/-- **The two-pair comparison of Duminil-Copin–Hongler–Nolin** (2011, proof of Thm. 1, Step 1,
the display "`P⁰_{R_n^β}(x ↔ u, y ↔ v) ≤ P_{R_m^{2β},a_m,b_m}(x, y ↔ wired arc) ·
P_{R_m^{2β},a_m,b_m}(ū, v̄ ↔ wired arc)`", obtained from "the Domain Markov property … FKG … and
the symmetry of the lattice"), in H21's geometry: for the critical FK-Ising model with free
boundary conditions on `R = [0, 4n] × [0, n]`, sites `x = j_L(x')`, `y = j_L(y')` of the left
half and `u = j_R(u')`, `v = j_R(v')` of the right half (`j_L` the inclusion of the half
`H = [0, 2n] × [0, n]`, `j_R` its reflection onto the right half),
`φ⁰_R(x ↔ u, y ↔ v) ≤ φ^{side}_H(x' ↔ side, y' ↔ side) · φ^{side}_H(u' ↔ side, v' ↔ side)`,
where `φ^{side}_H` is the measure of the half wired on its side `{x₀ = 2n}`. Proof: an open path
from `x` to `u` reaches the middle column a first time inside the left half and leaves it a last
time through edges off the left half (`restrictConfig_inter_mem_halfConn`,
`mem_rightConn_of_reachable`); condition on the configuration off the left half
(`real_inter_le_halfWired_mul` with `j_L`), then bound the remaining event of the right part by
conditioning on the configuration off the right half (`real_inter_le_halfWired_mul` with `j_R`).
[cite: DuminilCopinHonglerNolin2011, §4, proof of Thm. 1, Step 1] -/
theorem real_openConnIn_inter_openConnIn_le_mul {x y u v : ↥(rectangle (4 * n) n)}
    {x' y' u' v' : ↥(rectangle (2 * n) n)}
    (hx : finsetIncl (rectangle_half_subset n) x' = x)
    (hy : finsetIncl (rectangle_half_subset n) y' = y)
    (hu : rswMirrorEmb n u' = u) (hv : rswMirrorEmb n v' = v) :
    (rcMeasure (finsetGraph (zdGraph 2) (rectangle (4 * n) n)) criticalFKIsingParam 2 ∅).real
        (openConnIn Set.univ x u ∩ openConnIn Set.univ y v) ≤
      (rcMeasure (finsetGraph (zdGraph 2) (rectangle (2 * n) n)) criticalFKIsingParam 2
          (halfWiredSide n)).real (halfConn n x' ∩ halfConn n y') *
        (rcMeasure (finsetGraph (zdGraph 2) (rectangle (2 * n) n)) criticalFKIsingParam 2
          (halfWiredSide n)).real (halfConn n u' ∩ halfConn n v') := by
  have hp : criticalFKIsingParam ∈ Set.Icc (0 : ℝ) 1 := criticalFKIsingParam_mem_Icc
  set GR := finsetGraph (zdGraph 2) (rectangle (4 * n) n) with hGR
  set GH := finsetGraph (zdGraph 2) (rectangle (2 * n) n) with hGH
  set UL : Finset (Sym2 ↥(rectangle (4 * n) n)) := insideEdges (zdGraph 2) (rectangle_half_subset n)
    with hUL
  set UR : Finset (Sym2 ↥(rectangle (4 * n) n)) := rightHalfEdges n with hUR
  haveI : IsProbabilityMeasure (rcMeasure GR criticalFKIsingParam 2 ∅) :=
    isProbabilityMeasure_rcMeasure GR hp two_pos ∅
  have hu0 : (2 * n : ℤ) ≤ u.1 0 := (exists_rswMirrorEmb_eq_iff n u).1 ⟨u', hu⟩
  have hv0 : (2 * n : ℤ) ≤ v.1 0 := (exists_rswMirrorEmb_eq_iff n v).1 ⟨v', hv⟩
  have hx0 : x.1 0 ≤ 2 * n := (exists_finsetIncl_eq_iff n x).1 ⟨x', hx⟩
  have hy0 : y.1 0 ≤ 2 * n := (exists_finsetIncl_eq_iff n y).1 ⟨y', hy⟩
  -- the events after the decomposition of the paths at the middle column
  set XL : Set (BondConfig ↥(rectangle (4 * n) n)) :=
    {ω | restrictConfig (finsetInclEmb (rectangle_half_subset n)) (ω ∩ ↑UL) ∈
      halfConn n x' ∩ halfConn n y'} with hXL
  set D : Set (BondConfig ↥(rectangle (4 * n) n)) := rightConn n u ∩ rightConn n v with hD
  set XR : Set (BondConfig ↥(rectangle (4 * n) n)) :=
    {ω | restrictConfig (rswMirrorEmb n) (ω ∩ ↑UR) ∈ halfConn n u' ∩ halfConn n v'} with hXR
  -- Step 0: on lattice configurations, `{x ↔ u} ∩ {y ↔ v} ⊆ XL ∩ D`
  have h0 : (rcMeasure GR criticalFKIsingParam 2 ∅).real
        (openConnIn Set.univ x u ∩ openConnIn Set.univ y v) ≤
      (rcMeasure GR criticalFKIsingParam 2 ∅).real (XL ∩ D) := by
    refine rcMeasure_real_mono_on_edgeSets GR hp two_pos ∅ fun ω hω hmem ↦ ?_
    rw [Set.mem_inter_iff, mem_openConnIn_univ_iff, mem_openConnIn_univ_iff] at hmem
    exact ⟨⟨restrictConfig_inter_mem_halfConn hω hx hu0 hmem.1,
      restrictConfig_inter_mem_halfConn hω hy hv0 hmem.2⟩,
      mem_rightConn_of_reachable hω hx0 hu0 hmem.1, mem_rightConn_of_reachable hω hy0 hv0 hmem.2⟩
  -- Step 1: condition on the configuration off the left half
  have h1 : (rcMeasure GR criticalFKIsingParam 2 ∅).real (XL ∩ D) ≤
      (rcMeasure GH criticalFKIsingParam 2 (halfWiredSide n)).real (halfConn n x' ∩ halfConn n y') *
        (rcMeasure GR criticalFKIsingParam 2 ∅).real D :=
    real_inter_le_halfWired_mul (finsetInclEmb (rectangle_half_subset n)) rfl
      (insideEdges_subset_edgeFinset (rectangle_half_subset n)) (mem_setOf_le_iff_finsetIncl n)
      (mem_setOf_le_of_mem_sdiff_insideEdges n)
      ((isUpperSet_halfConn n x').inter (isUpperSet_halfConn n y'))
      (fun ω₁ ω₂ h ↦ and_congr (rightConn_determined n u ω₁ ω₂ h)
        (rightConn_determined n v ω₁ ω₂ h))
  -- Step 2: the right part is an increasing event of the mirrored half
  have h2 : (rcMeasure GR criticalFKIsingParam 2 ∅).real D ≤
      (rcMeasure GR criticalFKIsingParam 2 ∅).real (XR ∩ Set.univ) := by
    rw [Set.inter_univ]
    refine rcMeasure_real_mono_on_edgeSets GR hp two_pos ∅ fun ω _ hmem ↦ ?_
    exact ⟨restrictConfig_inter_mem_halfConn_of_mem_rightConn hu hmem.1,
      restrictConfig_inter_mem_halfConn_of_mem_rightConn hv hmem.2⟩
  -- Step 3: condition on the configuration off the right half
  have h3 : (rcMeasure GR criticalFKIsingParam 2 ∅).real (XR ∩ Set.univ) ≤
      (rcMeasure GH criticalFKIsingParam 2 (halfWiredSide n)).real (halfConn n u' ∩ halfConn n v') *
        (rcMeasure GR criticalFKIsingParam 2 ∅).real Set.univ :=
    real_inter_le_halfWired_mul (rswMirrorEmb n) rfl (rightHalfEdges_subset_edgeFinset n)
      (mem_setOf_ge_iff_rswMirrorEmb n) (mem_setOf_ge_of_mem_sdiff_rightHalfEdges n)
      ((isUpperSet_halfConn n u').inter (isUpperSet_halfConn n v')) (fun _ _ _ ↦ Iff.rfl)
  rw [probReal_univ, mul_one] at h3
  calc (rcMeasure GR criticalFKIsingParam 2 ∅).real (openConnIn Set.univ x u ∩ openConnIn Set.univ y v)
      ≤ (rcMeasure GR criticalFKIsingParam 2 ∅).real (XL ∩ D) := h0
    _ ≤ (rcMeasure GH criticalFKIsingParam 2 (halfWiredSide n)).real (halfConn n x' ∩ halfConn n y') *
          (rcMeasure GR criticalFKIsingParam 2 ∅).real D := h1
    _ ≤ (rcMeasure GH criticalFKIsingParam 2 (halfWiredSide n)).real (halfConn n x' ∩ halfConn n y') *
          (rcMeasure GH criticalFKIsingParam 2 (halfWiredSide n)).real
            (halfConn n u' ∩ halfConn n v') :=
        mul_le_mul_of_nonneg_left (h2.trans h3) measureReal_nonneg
====================
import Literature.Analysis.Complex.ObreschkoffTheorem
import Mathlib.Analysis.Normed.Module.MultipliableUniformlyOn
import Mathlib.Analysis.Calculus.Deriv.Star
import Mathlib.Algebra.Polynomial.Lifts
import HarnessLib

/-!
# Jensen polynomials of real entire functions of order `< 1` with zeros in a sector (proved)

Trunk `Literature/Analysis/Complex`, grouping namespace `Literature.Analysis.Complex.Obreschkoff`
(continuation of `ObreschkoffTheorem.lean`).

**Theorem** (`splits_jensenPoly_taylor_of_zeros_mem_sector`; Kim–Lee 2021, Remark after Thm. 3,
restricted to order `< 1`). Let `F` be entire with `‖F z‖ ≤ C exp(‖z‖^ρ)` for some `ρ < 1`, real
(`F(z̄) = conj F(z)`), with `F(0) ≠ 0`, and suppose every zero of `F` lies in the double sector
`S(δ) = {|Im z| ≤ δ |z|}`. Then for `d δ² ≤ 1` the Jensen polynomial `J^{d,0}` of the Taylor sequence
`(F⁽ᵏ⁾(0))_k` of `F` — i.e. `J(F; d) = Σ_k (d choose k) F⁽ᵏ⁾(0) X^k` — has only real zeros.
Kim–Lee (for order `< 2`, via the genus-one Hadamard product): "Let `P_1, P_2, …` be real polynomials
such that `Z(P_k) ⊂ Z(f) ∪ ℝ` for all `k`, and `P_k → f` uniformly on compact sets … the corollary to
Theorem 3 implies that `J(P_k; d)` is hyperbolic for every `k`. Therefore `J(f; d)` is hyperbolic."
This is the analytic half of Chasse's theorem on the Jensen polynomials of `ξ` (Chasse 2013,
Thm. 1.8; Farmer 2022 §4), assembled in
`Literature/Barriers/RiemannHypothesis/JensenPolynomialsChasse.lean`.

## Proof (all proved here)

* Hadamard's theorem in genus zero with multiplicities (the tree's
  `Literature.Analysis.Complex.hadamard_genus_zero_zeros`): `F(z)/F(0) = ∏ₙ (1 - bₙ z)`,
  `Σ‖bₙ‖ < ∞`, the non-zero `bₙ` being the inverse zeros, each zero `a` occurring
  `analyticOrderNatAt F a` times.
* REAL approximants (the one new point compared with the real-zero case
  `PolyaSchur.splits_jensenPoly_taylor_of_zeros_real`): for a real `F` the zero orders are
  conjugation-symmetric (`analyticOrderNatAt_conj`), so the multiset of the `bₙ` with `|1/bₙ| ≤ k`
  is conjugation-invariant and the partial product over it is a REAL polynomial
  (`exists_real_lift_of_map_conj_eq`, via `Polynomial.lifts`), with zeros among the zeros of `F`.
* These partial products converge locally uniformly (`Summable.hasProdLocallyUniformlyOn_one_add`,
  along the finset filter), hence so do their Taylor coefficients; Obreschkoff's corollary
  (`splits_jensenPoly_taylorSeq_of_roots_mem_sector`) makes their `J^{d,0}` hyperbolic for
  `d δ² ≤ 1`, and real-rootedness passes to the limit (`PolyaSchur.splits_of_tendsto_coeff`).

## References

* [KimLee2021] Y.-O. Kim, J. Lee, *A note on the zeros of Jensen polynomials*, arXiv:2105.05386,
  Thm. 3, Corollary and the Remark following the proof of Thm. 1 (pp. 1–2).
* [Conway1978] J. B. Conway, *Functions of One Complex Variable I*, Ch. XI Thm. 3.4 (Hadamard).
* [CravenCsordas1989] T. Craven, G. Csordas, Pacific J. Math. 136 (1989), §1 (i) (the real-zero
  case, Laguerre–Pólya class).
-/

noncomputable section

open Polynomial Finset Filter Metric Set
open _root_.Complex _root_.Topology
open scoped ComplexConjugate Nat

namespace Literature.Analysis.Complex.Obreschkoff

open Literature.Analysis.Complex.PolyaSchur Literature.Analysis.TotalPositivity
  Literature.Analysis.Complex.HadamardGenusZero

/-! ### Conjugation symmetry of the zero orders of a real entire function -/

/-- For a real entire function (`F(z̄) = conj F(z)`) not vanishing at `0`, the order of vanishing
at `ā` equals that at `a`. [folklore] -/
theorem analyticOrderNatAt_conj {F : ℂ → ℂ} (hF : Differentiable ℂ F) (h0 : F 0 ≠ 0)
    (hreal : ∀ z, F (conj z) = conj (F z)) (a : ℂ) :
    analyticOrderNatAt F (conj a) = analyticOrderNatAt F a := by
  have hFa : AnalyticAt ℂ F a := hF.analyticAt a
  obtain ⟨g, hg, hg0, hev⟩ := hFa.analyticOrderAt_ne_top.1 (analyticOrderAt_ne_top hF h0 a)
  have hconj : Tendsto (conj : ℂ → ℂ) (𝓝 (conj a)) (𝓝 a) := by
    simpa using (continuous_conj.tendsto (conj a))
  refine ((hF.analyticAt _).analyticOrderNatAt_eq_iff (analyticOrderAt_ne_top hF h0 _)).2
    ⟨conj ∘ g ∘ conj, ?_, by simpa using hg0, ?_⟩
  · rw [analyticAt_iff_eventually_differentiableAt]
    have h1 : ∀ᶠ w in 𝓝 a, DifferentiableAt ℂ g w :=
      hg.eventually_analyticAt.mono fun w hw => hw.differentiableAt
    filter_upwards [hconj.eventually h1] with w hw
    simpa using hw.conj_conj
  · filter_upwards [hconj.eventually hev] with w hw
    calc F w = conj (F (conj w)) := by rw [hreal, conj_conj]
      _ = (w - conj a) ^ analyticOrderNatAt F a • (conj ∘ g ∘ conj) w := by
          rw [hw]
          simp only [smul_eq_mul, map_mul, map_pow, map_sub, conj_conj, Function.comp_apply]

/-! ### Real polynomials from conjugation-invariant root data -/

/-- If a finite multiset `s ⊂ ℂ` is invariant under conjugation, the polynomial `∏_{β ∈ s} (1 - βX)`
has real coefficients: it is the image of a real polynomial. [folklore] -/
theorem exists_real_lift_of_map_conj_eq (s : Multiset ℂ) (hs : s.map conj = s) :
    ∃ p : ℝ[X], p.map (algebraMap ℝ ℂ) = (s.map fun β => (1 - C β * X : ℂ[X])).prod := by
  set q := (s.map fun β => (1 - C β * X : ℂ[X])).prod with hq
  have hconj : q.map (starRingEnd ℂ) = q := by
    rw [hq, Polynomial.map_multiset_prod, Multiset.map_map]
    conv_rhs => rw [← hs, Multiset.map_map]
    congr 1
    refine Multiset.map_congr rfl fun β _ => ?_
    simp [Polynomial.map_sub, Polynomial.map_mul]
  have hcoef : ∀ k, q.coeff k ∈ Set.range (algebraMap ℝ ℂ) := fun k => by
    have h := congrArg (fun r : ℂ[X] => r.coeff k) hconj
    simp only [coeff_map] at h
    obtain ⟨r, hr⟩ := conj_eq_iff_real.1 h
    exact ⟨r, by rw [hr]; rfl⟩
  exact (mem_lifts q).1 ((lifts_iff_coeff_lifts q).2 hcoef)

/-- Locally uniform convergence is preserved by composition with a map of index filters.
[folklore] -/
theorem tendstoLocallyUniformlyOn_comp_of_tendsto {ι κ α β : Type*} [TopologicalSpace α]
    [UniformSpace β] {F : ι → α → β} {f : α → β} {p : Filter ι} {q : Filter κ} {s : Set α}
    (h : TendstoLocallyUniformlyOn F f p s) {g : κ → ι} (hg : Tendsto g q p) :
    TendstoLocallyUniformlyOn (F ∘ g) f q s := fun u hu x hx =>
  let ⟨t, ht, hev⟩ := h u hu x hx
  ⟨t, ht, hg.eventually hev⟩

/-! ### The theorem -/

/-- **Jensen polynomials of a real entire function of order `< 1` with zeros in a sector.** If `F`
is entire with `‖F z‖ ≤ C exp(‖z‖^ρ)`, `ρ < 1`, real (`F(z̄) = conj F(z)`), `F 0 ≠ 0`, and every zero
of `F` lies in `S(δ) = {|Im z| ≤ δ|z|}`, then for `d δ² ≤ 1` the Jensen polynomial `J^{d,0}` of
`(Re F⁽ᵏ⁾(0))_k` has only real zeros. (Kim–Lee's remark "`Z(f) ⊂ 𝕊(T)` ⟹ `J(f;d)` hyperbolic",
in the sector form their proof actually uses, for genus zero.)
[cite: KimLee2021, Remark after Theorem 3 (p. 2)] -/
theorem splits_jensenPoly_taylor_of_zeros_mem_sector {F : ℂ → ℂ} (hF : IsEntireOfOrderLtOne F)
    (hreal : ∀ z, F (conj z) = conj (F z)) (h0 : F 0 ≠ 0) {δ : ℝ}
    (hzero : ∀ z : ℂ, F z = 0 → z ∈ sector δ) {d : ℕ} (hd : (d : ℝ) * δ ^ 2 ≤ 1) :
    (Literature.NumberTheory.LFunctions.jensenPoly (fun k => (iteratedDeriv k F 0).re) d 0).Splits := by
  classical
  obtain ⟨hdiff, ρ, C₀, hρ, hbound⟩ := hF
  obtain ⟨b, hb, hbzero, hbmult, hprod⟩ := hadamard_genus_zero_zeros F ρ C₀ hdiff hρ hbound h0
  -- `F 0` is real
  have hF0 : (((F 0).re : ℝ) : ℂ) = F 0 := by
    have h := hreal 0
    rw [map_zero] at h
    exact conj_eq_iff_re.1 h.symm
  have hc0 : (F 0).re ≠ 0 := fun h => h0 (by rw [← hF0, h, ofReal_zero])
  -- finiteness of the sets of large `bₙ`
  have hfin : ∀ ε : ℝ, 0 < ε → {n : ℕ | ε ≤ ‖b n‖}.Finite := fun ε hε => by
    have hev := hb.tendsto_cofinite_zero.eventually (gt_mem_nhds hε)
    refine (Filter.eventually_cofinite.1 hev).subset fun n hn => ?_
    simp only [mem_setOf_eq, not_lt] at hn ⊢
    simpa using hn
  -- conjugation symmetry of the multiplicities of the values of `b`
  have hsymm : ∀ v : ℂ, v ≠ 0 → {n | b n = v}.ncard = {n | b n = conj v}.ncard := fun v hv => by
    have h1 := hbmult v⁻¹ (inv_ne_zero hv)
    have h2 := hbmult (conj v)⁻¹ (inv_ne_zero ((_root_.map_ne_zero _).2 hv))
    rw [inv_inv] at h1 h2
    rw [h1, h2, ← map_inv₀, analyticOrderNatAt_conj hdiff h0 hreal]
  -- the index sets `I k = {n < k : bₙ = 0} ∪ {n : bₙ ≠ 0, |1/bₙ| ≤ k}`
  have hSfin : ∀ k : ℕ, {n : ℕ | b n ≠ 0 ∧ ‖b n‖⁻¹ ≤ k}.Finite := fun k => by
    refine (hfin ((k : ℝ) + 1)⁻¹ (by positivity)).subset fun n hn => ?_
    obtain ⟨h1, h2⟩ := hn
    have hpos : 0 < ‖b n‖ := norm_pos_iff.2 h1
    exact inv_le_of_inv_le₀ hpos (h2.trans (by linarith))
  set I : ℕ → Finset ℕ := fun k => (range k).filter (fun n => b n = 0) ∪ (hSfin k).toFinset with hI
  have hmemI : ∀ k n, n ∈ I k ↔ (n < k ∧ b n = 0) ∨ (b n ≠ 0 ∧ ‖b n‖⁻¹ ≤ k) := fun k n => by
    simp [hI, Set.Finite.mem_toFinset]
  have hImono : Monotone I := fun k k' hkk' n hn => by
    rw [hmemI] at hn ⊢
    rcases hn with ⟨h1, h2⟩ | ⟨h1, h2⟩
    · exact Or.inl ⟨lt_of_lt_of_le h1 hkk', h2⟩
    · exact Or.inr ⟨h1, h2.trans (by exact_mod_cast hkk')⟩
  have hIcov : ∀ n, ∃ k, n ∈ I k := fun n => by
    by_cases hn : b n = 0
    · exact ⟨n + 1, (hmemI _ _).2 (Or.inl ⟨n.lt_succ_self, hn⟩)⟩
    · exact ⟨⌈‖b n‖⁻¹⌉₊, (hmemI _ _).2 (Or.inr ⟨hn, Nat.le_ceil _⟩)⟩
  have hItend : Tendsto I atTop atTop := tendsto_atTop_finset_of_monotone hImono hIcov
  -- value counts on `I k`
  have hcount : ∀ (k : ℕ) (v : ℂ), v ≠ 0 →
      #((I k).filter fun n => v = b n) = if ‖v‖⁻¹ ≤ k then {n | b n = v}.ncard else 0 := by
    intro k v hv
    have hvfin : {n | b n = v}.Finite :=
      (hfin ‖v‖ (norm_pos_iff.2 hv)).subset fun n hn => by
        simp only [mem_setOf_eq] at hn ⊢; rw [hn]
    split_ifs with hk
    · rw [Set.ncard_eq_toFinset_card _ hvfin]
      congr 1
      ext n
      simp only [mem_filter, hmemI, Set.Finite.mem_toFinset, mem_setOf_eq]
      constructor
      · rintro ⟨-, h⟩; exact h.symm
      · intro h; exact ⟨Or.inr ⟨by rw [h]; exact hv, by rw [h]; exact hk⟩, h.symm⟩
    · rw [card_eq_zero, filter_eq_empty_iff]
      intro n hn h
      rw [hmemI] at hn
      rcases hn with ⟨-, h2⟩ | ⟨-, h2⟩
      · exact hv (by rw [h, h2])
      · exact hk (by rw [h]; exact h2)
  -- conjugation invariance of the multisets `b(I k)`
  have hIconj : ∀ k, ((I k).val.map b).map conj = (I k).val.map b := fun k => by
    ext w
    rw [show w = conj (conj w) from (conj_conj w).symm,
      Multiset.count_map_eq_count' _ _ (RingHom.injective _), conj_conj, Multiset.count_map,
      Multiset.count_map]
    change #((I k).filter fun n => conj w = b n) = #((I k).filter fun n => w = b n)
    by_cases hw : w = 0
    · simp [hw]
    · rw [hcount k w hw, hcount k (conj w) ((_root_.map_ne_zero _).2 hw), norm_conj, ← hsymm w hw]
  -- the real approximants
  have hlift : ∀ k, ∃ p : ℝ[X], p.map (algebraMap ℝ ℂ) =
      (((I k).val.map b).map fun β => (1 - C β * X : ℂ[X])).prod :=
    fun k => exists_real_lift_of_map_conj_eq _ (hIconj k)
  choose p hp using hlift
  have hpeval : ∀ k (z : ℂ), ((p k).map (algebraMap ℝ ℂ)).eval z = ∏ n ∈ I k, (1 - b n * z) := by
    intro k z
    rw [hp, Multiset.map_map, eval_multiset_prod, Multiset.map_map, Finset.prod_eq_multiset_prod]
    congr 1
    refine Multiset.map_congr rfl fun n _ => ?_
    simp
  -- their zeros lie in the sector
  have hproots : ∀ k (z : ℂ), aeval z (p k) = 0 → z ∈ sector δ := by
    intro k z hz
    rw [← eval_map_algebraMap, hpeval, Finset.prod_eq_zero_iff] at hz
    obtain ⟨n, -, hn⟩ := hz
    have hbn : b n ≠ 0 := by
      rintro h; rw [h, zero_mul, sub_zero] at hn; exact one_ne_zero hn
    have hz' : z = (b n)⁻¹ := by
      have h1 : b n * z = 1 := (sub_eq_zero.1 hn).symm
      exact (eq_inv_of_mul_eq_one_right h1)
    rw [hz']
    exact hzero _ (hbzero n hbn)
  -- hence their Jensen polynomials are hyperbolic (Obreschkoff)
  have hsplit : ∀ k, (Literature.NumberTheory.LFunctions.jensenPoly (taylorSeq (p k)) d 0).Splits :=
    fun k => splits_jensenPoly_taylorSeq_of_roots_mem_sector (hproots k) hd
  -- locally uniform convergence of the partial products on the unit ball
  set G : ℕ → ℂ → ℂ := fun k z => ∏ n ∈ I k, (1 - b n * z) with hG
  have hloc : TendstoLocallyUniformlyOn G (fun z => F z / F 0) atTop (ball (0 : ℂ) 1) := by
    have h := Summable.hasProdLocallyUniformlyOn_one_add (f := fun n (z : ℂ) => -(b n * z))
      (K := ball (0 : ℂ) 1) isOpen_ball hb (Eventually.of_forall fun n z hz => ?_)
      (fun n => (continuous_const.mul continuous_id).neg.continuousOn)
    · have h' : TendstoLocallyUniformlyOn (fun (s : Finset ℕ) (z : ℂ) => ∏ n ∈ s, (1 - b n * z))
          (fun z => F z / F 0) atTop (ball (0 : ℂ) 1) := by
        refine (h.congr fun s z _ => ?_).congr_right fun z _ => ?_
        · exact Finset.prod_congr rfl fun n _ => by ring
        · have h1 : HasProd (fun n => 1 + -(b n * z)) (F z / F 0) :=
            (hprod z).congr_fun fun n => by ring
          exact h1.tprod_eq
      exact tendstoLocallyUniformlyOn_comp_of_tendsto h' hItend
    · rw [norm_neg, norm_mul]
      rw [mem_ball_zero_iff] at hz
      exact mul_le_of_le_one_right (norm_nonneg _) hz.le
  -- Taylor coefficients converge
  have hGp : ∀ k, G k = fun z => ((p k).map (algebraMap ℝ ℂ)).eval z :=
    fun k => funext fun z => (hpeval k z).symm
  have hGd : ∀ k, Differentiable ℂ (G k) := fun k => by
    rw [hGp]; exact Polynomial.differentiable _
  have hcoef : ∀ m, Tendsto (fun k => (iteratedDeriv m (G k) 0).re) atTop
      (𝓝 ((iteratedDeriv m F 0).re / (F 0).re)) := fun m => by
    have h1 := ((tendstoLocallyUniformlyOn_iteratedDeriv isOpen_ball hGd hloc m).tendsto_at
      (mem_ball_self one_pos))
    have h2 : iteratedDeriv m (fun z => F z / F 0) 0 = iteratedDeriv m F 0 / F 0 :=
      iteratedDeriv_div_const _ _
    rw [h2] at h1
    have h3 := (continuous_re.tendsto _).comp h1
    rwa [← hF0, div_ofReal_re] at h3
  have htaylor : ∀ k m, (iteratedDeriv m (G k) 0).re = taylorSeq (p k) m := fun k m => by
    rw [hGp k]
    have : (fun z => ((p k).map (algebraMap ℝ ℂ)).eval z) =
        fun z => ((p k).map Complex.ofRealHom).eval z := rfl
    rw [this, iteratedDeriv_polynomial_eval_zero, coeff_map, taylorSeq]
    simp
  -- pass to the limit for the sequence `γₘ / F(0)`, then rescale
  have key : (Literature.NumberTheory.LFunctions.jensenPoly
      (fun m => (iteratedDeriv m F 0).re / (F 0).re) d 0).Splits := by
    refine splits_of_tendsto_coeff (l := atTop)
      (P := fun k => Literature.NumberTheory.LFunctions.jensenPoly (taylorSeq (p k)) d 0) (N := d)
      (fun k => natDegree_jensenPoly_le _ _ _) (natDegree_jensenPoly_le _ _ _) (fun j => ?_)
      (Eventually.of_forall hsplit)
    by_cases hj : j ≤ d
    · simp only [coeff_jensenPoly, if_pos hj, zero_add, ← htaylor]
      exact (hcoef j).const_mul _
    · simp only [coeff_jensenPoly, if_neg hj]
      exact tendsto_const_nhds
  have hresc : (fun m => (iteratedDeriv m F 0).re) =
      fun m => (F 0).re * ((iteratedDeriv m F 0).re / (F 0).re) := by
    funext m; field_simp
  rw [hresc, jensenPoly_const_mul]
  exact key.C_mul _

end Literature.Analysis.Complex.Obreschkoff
====================
* [TASK BRIEF]: Output the lines of the records above exactly as they appear, from the line containing "hsymm w hw]" through the line containing "exact h1.tprod_eq".

* [YOUR RESPONSE]:
    · rw [hcount k w hw, hcount k (conj w) ((_root_.map_ne_zero _).2 hw), norm_conj, ← hsymm w hw]
  -- the real approximants
  have hlift : ∀ k, ∃ p : ℝ[X], p.map (algebraMap ℝ ℂ) =
      (((I k).val.map b).map fun β => (1 - C β * X : ℂ[X])).prod :=
    fun k => exists_real_lift_of_map_conj_eq _ (hIconj k)
  choose p hp using hlift
  have hpeval : ∀ k (z : ℂ), ((p k).map (algebraMap ℝ ℂ)).eval z = ∏ n ∈ I k, (1 - b n * z) := by
    intro k z
    rw [hp, Multiset.map_map, eval_multiset_prod, Multiset.map_map, Finset.prod_eq_multiset_prod]
    congr 1
    refine Multiset.map_congr rfl fun n _ => ?_
    simp
  -- their zeros lie in the sector
  have hproots : ∀ k (z : ℂ), aeval z (p k) = 0 → z ∈ sector δ := by
    intro k z hz
    rw [← eval_map_algebraMap, hpeval, Finset.prod_eq_zero_iff] at hz
    obtain ⟨n, -, hn⟩ := hz
    have hbn : b n ≠ 0 := by
      rintro h; rw [h, zero_mul, sub_zero] at hn; exact one_ne_zero hn
    have hz' : z = (b n)⁻¹ := by
      have h1 : b n * z = 1 := (sub_eq_zero.1 hn).symm
      exact (eq_inv_of_mul_eq_one_right h1)
    rw [hz']
    exact hzero _ (hbzero n hbn)
  -- hence their Jensen polynomials are hyperbolic (Obreschkoff)
  have hsplit : ∀ k, (Literature.NumberTheory.LFunctions.jensenPoly (taylorSeq (p k)) d 0).Splits :=
    fun k => splits_jensenPoly_taylorSeq_of_roots_mem_sector (hproots k) hd
  -- locally uniform convergence of the partial products on the unit ball
  set G : ℕ → ℂ → ℂ := fun k z => ∏ n ∈ I k, (1 - b n * z) with hG
  have hloc : TendstoLocallyUniformlyOn G (fun z => F z / F 0) atTop (ball (0 : ℂ) 1) := by
    have h := Summable.hasProdLocallyUniformlyOn_one_add (f := fun n (z : ℂ) => -(b n * z))
      (K := ball (0 : ℂ) 1) isOpen_ball hb (Eventually.of_forall fun n z hz => ?_)
      (fun n => (continuous_const.mul continuous_id).neg.continuousOn)
    · have h' : TendstoLocallyUniformlyOn (fun (s : Finset ℕ) (z : ℂ) => ∏ n ∈ s, (1 - b n * z))
          (fun z => F z / F 0) atTop (ball (0 : ℂ) 1) := by
        refine (h.congr fun s z _ => ?_).congr_right fun z _ => ?_
        · exact Finset.prod_congr rfl fun n _ => by ring
        · have h1 : HasProd (fun n => 1 + -(b n * z)) (F z / F 0) :=
            (hprod z).congr_fun fun n => by ring
          exact h1.tprod_eq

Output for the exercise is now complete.